Friday, March 13, 2009

i thought my happiness ends here.I'm glad we both decided to hold on


"LOVE is something I always want to treasure.

LOVING HIM, is what I want to do forever..

It is like a drug for me, keeping me alive..

PLEASE... don't take my drug away.."

We had a fight, a little fight just like two kids fighting over a little toy.

He took it seriously, it was a big deal.

I didn't mind it at all.....

We misunderstood each other..

We don't want to accept our mistakes, PRIDE was playing his tricks.

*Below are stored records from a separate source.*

import Literature.Geometry.Riemannian.ColdingMinicozziEntropy

/-!
# Colding–Minicozzi entropy: invariance under isometries and dilations; planes have entropy one

Proved properties of `gaussianArea` / `gaussianEntropy` (`ColdingMinicozziEntropy.lean`), all
stated by Colding–Minicozzi 2012 (p. 760: "`λ` is nonnegative and invariant under dilations,
rotations, or translations of `Σ`"; (1.8): "`F_{0,α²t₀}(αΣ) = F_{0,t₀}(Σ)`"; Remark 1.7: "the
density was defined so that it is one on a hyperplane"):

* `gaussianArea_image_isometryEquiv`, `gaussianEntropy_image_isometryEquiv`,
  `gaussianEntropy_vadd` — invariance under isometries `g : E ≃ᵢ F` (in particular rigid motions
  and translations), from the isometry invariance of Mathlib's `μHE[n]`;
* `setLIntegral_smul_set_euclideanHausdorffMeasure` (change of variables
  `∫_{cA} f dμHE[n] = |c|ⁿ ∫_A f(c·) dμHE[n]`), `gaussianArea_smul`
  (`F_{cp,c²t}(cA) = F_{p,t}(A)`), `gaussianEntropy_smul` (`λ(cA) = λ(A)`, `c ≠ 0`);
* `lintegral_gaussianWeight_zero` (`∫_V e^{-‖v‖²/4t} dv = (4πt)^{dim V/2}`, Mathlib's Gaussian
  integral), `gaussianArea_affineSubspace_of_mem` (`F_{p,t}(P) = 1` for `p ∈ P`),
  `gaussianArea_affineSubspace` (`F_{p,t}(P) = e^{-dist(p,P)²/4t}` via Pythagoras and the
  orthogonal projection), `gaussianArea_affineSubspace_le_one`, and
  `gaussianEntropy_affineSubspace`: **`λ(P) = 1` for every nonempty affine subspace `P` with
  `dim P = n`** (CM 2012 Remark 1.7; CIMW 2013 "`1 = λ(ℝⁿ)`").

No named facts; imports only `ColdingMinicozziEntropy.lean` (hence `Mathlib`, `HarnessLib`).

## References

* T. H. Colding, W. P. Minicozzi II, *Generic mean curvature flow I; generic singularities*,
  Ann. of Math. 175 (2012) 755–833: p. 760, Remark 1.7, (1.8), Lemma 7.2. [ColdingMinicozzi2012]
* T. H. Colding, T. Ilmanen, W. P. Minicozzi II, B. White, *The round sphere minimizes entropy
  among closed self-shrinkers*, J. Differential Geom. 95 (2013) 53–69, Introduction.
  [ColdingIlmanenMinicozziWhite2013]
-/

noncomputable section

open MeasureTheory MeasureTheory.Measure Set
open scoped ENNReal NNReal Topology Pointwise RealInnerProductSpace

namespace Literature.Geometry.Riemannian

/-! ### Invariance under isometries -/

section Isometry

variable {E : Type*} [NormedAddCommGroup E] [MeasurableSpace E] [BorelSpace E]
variable {F : Type*} [NormedAddCommGroup F] [MeasurableSpace F] [BorelSpace F]

omit [MeasurableSpace E] [BorelSpace E] [MeasurableSpace F] [BorelSpace F] in
/-- The Gaussian weight is invariant under isometries: `w_{g p,t}(g x) = w_{p,t}(x)`. [folklore] -/
theorem gaussianWeight_isometryEquiv (g : E ≃ᵢ F) (p : E) (t : ℝ) (x : E) :
    gaussianWeight (g p) t (g x) = gaussianWeight p t x := by
  simp only [gaussianWeight, ← dist_eq_norm, g.dist_eq]

/-- **Isometry invariance of the Gaussian area**: `F_{g p,t}(g A) = F_{p,t}(A)` for an isometry
`g` (Colding–Minicozzi 2012, p. 760: invariance under rotations and translations; `μHE[n]` is
isometry-invariant). [cite: ColdingMinicozzi2012, p. 760] -/
theorem gaussianArea_image_isometryEquiv (g : E ≃ᵢ F) (n : ℕ) (p : E) (t : ℝ) (A : Set E) :
    gaussianArea n (g p) t (g '' A) = gaussianArea n p t A := by
  have hge : MeasurableEmbedding g := g.toHomeomorph.measurableEmbedding
  rw [gaussianArea_eq, gaussianArea_eq,
    ← (g.measurePreserving_euclideanHausdorffMeasure n).setLIntegral_comp_emb hge]
  simp only [gaussianWeight_isometryEquiv]

/-- **Isometry invariance of the entropy**: `λ(g A) = λ(A)` for an isometry `g : E ≃ᵢ F`
(Colding–Minicozzi 2012, p. 760: "`λ` is … invariant under dilations, rotations, or translations
of `Σ`"). [cite: ColdingMinicozzi2012, p. 760] -/
theorem gaussianEntropy_image_isometryEquiv (g : E ≃ᵢ F) (n : ℕ) (A : Set E) :
    gaussianEntropy n (g '' A) = gaussianEntropy n A := by
  rw [gaussianEntropy_eq_iSup, gaussianEntropy_eq_iSup, ← g.surjective.iSup_comp]
  simp only [gaussianArea_image_isometryEquiv]

/-- Translation invariance of the entropy: `λ(v + A) = λ(A)`. [cite: ColdingMinicozzi2012, p. 760] -/
theorem gaussianEntropy_vadd (n : ℕ) (v : E) (A : Set E) :
    gaussianEntropy n (v +ᵥ A) = gaussianEntropy n A := by
  have h : (IsometryEquiv.addLeft v) '' A = v +ᵥ A := by
    ext x
    simp only [Set.mem_image, IsometryEquiv.addLeft_apply, Set.mem_vadd_set, vadd_eq_add]
  rw [← h, gaussianEntropy_image_isometryEquiv]

end Isometry

/-! ### Invariance under dilations -/

section Dilation

variable {E : Type*} [NormedAddCommGroup E] [NormedSpace ℝ E] [MeasurableSpace E] [BorelSpace E]

omit [MeasurableSpace E] [BorelSpace E] in
/-- The Gaussian weight under a dilation: `w_{c p, c² t}(c x) = w_{p,t}(x)` for `c ≠ 0`.
[folklore] -/
theorem gaussianWeight_smul {c : ℝ} (hc : c ≠ 0) (p : E) (t : ℝ) (x : E) :
    gaussianWeight (c • p) (c ^ 2 * t) (c • x) = gaussianWeight p t x := by
  unfold gaussianWeight
  congr 2
  rw [← smul_sub, norm_smul, mul_pow, Real.norm_eq_abs, sq_abs,
    show (4 : ℝ) * (c ^ 2 * t) = c ^ 2 * (4 * t) by ring, neg_mul_eq_mul_neg,
    mul_div_mul_left _ _ (pow_ne_zero 2 hc)]

/-- **Change of variables for `μHE[n]` under a dilation**:
`∫_{c • A} f dμHE[n] = |c|ⁿ ∫_A f(c • y) dμHE[n](y)` for `c ≠ 0` (from
`μHE[n](c • s) = |c|ⁿ μHE[n](s)`, Mathlib `euclideanHausdorffMeasure_smul₀`). [folklore] -/
theorem setLIntegral_smul_set_euclideanHausdorffMeasure {c : ℝ} (hc : c ≠ 0) (n : ℕ)
    (f : E → ℝ≥0∞) (A : Set E) :
    ∫⁻ x in c • A, f x ∂(μHE[n] : Measure E) =
      (‖c‖₊ : ℝ≥0∞) ^ n * ∫⁻ y in A, f (c • y) ∂(μHE[n] : Measure E) := by
  set T : E ≃ᵐ E := (Homeomorph.smulOfNeZero c hc).toMeasurableEquiv with hT
  have hTc : (T : E → E) = fun x => c • x := rfl
  have hK0 : ((‖c‖₊ : ℝ≥0∞) ^ n) ≠ 0 :=
    pow_ne_zero _ (ENNReal.coe_ne_zero.2 (nnnorm_ne_zero_iff.2 hc))
  have hKtop : ((‖c‖₊ : ℝ≥0∞) ^ n) ≠ ∞ := ENNReal.pow_ne_top ENNReal.coe_ne_top
  have hmap : (μHE[n] : Measure E).map T = ((‖c‖₊ : ℝ≥0∞) ^ n)⁻¹ • (μHE[n] : Measure E) := by
    ext s hs
    rw [Measure.map_apply T.measurable hs, Measure.smul_apply, smul_eq_mul, hTc,
      Set.preimage_smul₀ hc, euclideanHausdorffMeasure_smul₀ n (inv_ne_zero hc), ENNReal.smul_def,
      smul_eq_mul, nnnorm_inv, inv_pow, ENNReal.coe_inv (pow_ne_zero _ (nnnorm_ne_zero_iff.2 hc)),
      ENNReal.coe_pow]
  have hsub : ∫⁻ x in c • A, f x ∂((μHE[n] : Measure E).map T) =
      ∫⁻ y in A, f (c • y) ∂(μHE[n] : Measure E) := by
    rw [MeasurableEquiv.restrict_map, MeasureTheory.lintegral_map_equiv]
    simp only [hTc, Set.preimage_smul₀ hc, inv_smul_smul₀ hc]
  rw [← hsub, hmap, Measure.restrict_smul, lintegral_smul_measure, smul_eq_mul, ← mul_assoc,
    ENNReal.mul_inv_cancel hK0 hKtop, one_mul]

/-- **Dilation invariance of the Gaussian area**: `F_{c p, c² t}(c A) = F_{p,t}(A)` for `c ≠ 0`,
`t > 0` (Colding–Minicozzi 2012, (1.8): "`F_{0,α²t₀}(αΣ) = F_{0,t₀}(Σ)` … similarly for
rescalings about an arbitrary `x₀`"). [cite: ColdingMinicozzi2012, (1.8)] -/
theorem gaussianArea_smul {c : ℝ} (hc : c ≠ 0) (n : ℕ) (p : E) {t : ℝ} (ht : 0 < t) (A : Set E) :
    gaussianArea n (c • p) (c ^ 2 * t) (c • A) = gaussianArea n p t A := by
  have hK0 : ((‖c‖₊ : ℝ≥0∞) ^ n) ≠ 0 :=
    pow_ne_zero _ (ENNReal.coe_ne_zero.2 (nnnorm_ne_zero_iff.2 hc))
  have hKtop : ((‖c‖₊ : ℝ≥0∞) ^ n) ≠ ∞ := ENNReal.pow_ne_top ENNReal.coe_ne_top
  rw [gaussianArea_eq, gaussianArea_eq, setLIntegral_smul_set_euclideanHausdorffMeasure hc]
  simp only [gaussianWeight_smul hc]
  rw [← mul_assoc]
  congr 1
  have hpos : 0 < 4 * Real.pi * t := by positivity
  have hsplit : (4 * Real.pi * (c ^ 2 * t)) ^ (-(n : ℝ) / 2) =
      (|c| ^ n)⁻¹ * (4 * Real.pi * t) ^ (-(n : ℝ) / 2) := by
    rw [show 4 * Real.pi * (c ^ 2 * t) = c ^ 2 * (4 * Real.pi * t) by ring,
      Real.mul_rpow (sq_nonneg c) hpos.le]
    congr 1
    rw [← sq_abs, ← Real.rpow_natCast |c| 2, ← Real.rpow_mul (abs_nonneg c),
      show ((2 : ℕ) : ℝ) * (-(n : ℝ) / 2) = -(n : ℝ) by push_cast; ring,
      Real.rpow_neg (abs_nonneg c), Real.rpow_natCast]
  unfold gaussianNormalization
  rw [hsplit, ENNReal.ofReal_mul (by positivity), ENNReal.ofReal_inv_of_pos (by positivity),
    ENNReal.ofReal_pow (abs_nonneg c), ← Real.norm_eq_abs, ofReal_norm, enorm_eq_nnnorm,
    mul_comm ((‖c‖₊ : ℝ≥0∞) ^ n)⁻¹, mul_assoc, ENNReal.inv_mul_cancel hK0 hKtop, mul_one]

/-- **Dilation invariance of the entropy**: `λ(c A) = λ(A)` for `c ≠ 0` (Colding–Minicozzi 2012,
p. 760: "`λ` is nonnegative and invariant under dilations, rotations, or translations of `Σ`").
[cite: ColdingMinicozzi2012, p. 760] -/
theorem gaussianEntropy_smul {c : ℝ} (hc : c ≠ 0) (n : ℕ) (A : Set E) :
    gaussianEntropy n (c • A) = gaussianEntropy n A := by
  simp only [gaussianEntropy_eq_iSup]
  refine le_antisymm (iSup_le fun p => iSup_le fun t => iSup_le fun ht => ?_)
    (iSup_le fun p => iSup_le fun t => iSup_le fun ht => ?_)
  · have h := gaussianArea_smul hc n (c⁻¹ • p) (t := t / c ^ 2) (by positivity) A
    rw [smul_inv_smul₀ hc, show c ^ 2 * (t / c ^ 2) = t by field_simp] at h
    rw [h]
    exact gaussianArea_le_gaussianEntropy n _ (by positivity) A
  · rw [← gaussianArea_smul hc n p ht A]
    exact gaussianArea_le_gaussianEntropy n _ (by positivity) _

end Dilation

/-! ### Planes have entropy one -/

section Plane

/-- The Gaussian integral behind the normalisation: on a finite-dimensional real inner product
space `V` of dimension `d`, `∫_V exp(-‖v‖²/(4t)) dv = (4πt)^{d/2}` for `t > 0` (Mathlib's
`GaussianFourier.integral_rexp_neg_mul_sq_norm`). [folklore] -/
theorem lintegral_gaussianWeight_zero {V : Type*} [NormedAddCommGroup V] [InnerProductSpace ℝ V]
    [FiniteDimensional ℝ V] [MeasurableSpace V] [BorelSpace V] {t : ℝ} (ht : 0 < t) :
    ∫⁻ v, gaussianWeight (0 : V) t v =
      ENNReal.ofReal ((4 * Real.pi * t) ^ ((Module.finrank ℝ V : ℝ) / 2)) := by
  have hb : 0 < (4 * t)⁻¹ := by positivity
  have hint : Integrable (fun v : V => Real.exp (-(4 * t)⁻¹ * ‖v‖ ^ 2)) := by
    have h := (GaussianFourier.integrable_cexp_neg_mul_sq_norm_add (V := V)
      (b := (((4 * t)⁻¹ : ℝ) : ℂ)) (by simpa using hb) 0 0).norm
    refine h.congr (ae_of_all _ fun v => ?_)
    have h1 : (-(((4 * t)⁻¹ : ℝ) : ℂ) * (‖v‖ : ℂ) ^ 2 + 0 * (⟪(0 : V), v⟫ : ℂ)) =
        ((-(4 * t)⁻¹ * ‖v‖ ^ 2 : ℝ) : ℂ) := by
      push_cast
      ring
    simp only [h1, Complex.norm_exp, Complex.ofReal_re]
  have hw : ∀ v : V, gaussianWeight (0 : V) t v =
      ENNReal.ofReal (Real.exp (-(4 * t)⁻¹ * ‖v‖ ^ 2)) := by
    intro v
    simp only [gaussianWeight, sub_zero]
    congr 2
    ring
  simp_rw [hw]
  rw [← ofReal_integral_eq_lintegral_ofReal hint (ae_of_all _ fun v => (Real.exp_pos _).le),
    GaussianFourier.integral_rexp_neg_mul_sq_norm hb, div_inv_eq_mul,
    show Real.pi * (4 * t) = 4 * Real.pi * t by ring]

variable {E : Type*} [NormedAddCommGroup E] [InnerProductSpace ℝ E] [MeasurableSpace E]
  [BorelSpace E]

/-- **An affine `n`-plane has Gaussian area `1` from any of its points**: for an affine subspace
`S` with `dim S = n`, `p ∈ S` and `t > 0`, `F_{p,t}(S) = (4πt)^{-n/2} ∫_S e^{-‖x-p‖²/4t} d𝓗ⁿ = 1`
(Colding–Minicozzi 2012, Remark 1.7: "the density was defined so that it is one on a
hyperplane"; proof of Lemma 7.2: the weight "is a heat kernel on a hyperplane through `x₀` and
has integral one on the hyperplane independent of `t₀`"). [cite: ColdingMinicozzi2012, Remark 1.7] -/
theorem gaussianArea_affineSubspace_of_mem {n : ℕ} (S : AffineSubspace ℝ E)
    [FiniteDimensional ℝ S.direction] (hS : Module.finrank ℝ S.direction = n) {p : E}
    (hp : p ∈ S) {t : ℝ} (ht : 0 < t) : gaussianArea n p t (S : Set E) = 1 := by
  subst hS
  set f : S.direction → E := fun v => (v : E) + p with hf_def
  have hf : Isometry f := Isometry.of_dist_eq fun v w => by
    simp only [hf_def, dist_eq_norm, add_sub_add_right_eq_sub, ← Submodule.coe_sub,
      Submodule.coe_norm]
  have hrange : Set.range f = (S : Set E) := by
    ext x
    constructor
    · rintro ⟨v, rfl⟩
      simpa [hf_def, vadd_eq_add] using AffineSubspace.vadd_mem_of_mem_direction v.2 hp
    · intro hx
      exact ⟨⟨x -ᵥ p, AffineSubspace.vsub_mem_direction hx hp⟩, by simp [hf_def]⟩
  rw [gaussianArea_eq, ← hrange, ← hf.map_euclideanHausdorffMeasure,
    lintegral_map (measurable_gaussianWeight p t) hf.continuous.measurable]
  have hw : ∀ v : S.direction, gaussianWeight p t (f v) = gaussianWeight (0 : S.direction) t v := by
    intro v
    simp [gaussianWeight, hf_def]
  simp_rw [hw]
  rw [InnerProductSpace.euclideanHausdorffMeasure_eq_volume, lintegral_gaussianWeight_zero ht,
    gaussianNormalization, ← ENNReal.ofReal_mul (Real.rpow_nonneg (by positivity) _),
    ← Real.rpow_add (by positivity),
    show -(Module.finrank ℝ S.direction : ℝ) / 2 + (Module.finrank ℝ S.direction : ℝ) / 2 = 0 by
      ring,
    Real.rpow_zero, ENNReal.ofReal_one]

/-- **Gaussian area of an affine `n`-plane from an arbitrary centre**: `F_{p,t}(S) =
exp(-dist(p, π_S p)²/(4t))`, where `π_S` is the orthogonal projection onto `S` (Pythagoras:
`‖x - p‖² = ‖x - π_S p‖² + ‖p - π_S p‖²` for `x ∈ S`, and `F_{π_S p,t}(S) = 1`). [folklore] -/
theorem gaussianArea_affineSubspace {n : ℕ} (S : AffineSubspace ℝ E) [Nonempty S]
    [FiniteDimensional ℝ S.direction] (hS : Module.finrank ℝ S.direction = n) (p : E) {t : ℝ}
    (ht : 0 < t) :
    gaussianArea n p t (S : Set E) =
      gaussianWeight (EuclideanGeometry.orthogonalProjection S p : E) t p := by
  set q : E := (EuclideanGeometry.orthogonalProjection S p : E) with hq
  have hqS : q ∈ S := (EuclideanGeometry.orthogonalProjection S p).2
  have hSmeas : MeasurableSet (S : Set E) := (AffineSubspace.closed_of_finiteDimensional S).measurableSet
  have hpyth : ∀ x ∈ (S : Set E),
      gaussianWeight p t x = gaussianWeight q t x * gaussianWeight q t p := by
    intro x hx
    have h := EuclideanGeometry.dist_sq_eq_dist_orthogonalProjection_sq_add_dist_orthogonalProjection_sq
      (s := S) p hx
    simp only [gaussianWeight, ← ENNReal.ofReal_mul (Real.exp_pos _).le, ← Real.exp_add]
    congr 2
    rw [← dist_eq_norm, ← dist_eq_norm, ← dist_eq_norm, sq, sq, sq, h, ← hq]
    ring
  rw [gaussianArea_eq, setLIntegral_congr_fun hSmeas (fun x hx => hpyth x hx),
    lintegral_mul_const _ (measurable_gaussianWeight q t), ← mul_assoc, ← gaussianArea_eq,
    gaussianArea_affineSubspace_of_mem S hS hqS ht, one_mul]

/-- The Gaussian area of an affine `n`-plane is at most `1` from every centre and scale.
[cite: ColdingMinicozzi2012, Remark 1.7] -/
theorem gaussianArea_affineSubspace_le_one {n : ℕ} (S : AffineSubspace ℝ E) [Nonempty S]
    [FiniteDimensional ℝ S.direction] (hS : Module.finrank ℝ S.direction = n) (p : E) {t : ℝ}
    (ht : 0 < t) : gaussianArea n p t (S : Set E) ≤ 1 := by
  rw [gaussianArea_affineSubspace S hS p ht]
  exact gaussianWeight_le_one _ ht.le _

/-- **Affine `n`-planes have entropy one**: `λ(S) = 1` for every nonempty affine subspace `S`
with `dim S = n` (Colding–Minicozzi 2012, Remark 1.7; Colding–Ilmanen–Minicozzi–White 2013,
Introduction: "`… > 1 = λ(ℝⁿ)`"). With Mathlib's normalised `μHE[n]` this is a theorem, which pins
the normalisation of `gaussianArea`. [cite: ColdingMinicozzi2012, Remark 1.7] -/
theorem gaussianEntropy_affineSubspace {n : ℕ} (S : AffineSubspace ℝ E) [hne : Nonempty S]
    [FiniteDimensional ℝ S.direction] (hS : Module.finrank ℝ S.direction = n) :
    gaussianEntropy n (S : Set E) = 1 := by
  apply le_antisymm
  · exact iSup_le fun p => iSup_le fun t => iSup_le fun ht =>
      gaussianArea_affineSubspace_le_one S hS p ht
  · obtain ⟨⟨p, hp⟩⟩ := hne
    calc (1 : ℝ≥0∞) = gaussianArea n p 1 (S : Set E) :=
          (gaussianArea_affineSubspace_of_mem S hS hp one_pos).symm
      _ ≤ gaussianEntropy n (S : Set E) := gaussianArea_le_gaussianEntropy n p one_pos _

end Plane

end Literature.Geometry.Riemannian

Until, he wanted to lay low..COOL OFF.. and asks me to come back after everything is okay.He was serious.

He gave me a stupid reason....

A reason which I have proved to be wrong... I opposed to him..

I said, "COOL OFF =BREAK UP, I'm not coming back...(i'm serious)"

He can't accept that...

I acted as her ex girlfriend while we were sending messages to each other.

He called me "baby", I said to him, "My name is jenessa, I'm not a baby.. wala man baby dri, puro na me dalaga"

He asked for forgiveness..I just can't forgive him yet..It was not easy for me..

I acted like I BAD GIRL, who doesn't care to anyone at all.

I showed him, he was nothing..(though he was everything).

He called, I don't want to answer him..

He begged for me to answer his calls..He said he didn't mean it, he can't live without me..

I answered him, he was crying..

I ignored everything he said. PRIDE..

He called again, so I listened...

I thought it ends there...

MY HAPPINESS..

MY LOVE..

MY LIFE...

Everything gone.....in an instant...

Let's hold on... we both decided to hold on..

It was a relief......

We renewed our promises , like renewing wedding vows...

It was still a happy ending for both of us..

And, we both learned our lessons..

He said he won't do this again, he's afraid of losing me..Just like me to him.

We are back to normal now, as if nothing happened....

(emo kaayo ko dri..well, just want to express my feelings.. I got to stop here, STUDY MODE na naman)

Sunday, March 1, 2009

My EX said-"I still love you".....after three long years


I had been receiving text messages from an unknown user this past few weeks.... I didn't mind it, since I don't like sending replies to anonymous texters.
"HI!!"
"HI..musta nka?"

"hi!! reply pud oi.."


Those were some of his first messages ....Hmmmm.. His a little kulit, but I didn't mind him at all...I don't know him, and I thought he doesn't know me......

The unknown texter would send me messages twice a day or even more..But, since my inbox can store up to 40 messages, I deleted all of his messages.

This situation continued for weeks.....
I kept this as a secret to my boyfriend, because I know he would react like this----->" Gae ko number ana beh kay ako na awayon.."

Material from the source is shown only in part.